_EXERCISE DATA_:
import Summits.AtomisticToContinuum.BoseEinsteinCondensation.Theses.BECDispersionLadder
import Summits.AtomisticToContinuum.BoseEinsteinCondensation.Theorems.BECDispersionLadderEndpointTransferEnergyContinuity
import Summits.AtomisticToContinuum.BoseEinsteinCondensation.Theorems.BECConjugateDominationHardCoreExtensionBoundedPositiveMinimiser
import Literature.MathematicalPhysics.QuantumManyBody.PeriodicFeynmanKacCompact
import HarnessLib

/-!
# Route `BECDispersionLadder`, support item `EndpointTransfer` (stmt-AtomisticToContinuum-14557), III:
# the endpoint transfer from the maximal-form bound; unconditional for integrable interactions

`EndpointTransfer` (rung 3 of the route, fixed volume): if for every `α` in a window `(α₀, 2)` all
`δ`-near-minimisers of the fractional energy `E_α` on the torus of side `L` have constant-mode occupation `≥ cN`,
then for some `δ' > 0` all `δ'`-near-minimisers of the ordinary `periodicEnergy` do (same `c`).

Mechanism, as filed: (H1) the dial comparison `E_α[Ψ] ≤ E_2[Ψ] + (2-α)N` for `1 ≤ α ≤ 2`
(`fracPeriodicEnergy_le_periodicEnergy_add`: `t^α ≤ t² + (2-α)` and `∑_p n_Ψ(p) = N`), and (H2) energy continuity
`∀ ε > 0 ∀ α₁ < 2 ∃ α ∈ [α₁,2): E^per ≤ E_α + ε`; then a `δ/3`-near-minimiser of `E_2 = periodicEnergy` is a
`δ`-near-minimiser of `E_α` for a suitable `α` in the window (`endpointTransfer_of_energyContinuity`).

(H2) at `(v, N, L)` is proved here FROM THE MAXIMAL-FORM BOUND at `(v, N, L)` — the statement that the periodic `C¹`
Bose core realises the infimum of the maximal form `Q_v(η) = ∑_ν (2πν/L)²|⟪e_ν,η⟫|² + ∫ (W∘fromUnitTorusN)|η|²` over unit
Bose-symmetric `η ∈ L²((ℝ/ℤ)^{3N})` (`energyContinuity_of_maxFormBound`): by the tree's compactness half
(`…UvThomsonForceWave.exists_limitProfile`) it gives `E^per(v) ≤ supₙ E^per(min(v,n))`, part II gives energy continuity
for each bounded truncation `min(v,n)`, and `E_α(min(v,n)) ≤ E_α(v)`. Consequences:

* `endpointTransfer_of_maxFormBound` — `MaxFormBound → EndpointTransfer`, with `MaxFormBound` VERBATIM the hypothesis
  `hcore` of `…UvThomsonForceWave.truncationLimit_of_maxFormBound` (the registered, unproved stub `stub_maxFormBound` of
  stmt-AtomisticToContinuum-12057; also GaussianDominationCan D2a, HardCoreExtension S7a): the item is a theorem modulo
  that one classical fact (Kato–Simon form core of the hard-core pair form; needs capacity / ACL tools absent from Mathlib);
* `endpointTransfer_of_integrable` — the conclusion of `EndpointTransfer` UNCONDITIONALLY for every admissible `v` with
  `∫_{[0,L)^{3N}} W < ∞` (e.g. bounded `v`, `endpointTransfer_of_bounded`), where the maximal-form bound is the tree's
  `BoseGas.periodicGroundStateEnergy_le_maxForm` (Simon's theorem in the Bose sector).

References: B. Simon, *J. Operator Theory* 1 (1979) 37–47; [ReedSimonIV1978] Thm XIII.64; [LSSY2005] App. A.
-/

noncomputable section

_TO DO_: Find and copy each line above that includes the string "tree".

_RESULT OF THE EXERCISE_:
Bose-symmetric `η ∈ L²((ℝ/ℤ)^{3N})` (`energyContinuity_of_maxFormBound`): by the tree's compactness half
  `∫_{[0,L)^{3N}} W < ∞` (e.g. bounded `v`, `endpointTransfer_of_bounded`), where the maximal-form bound is the tree's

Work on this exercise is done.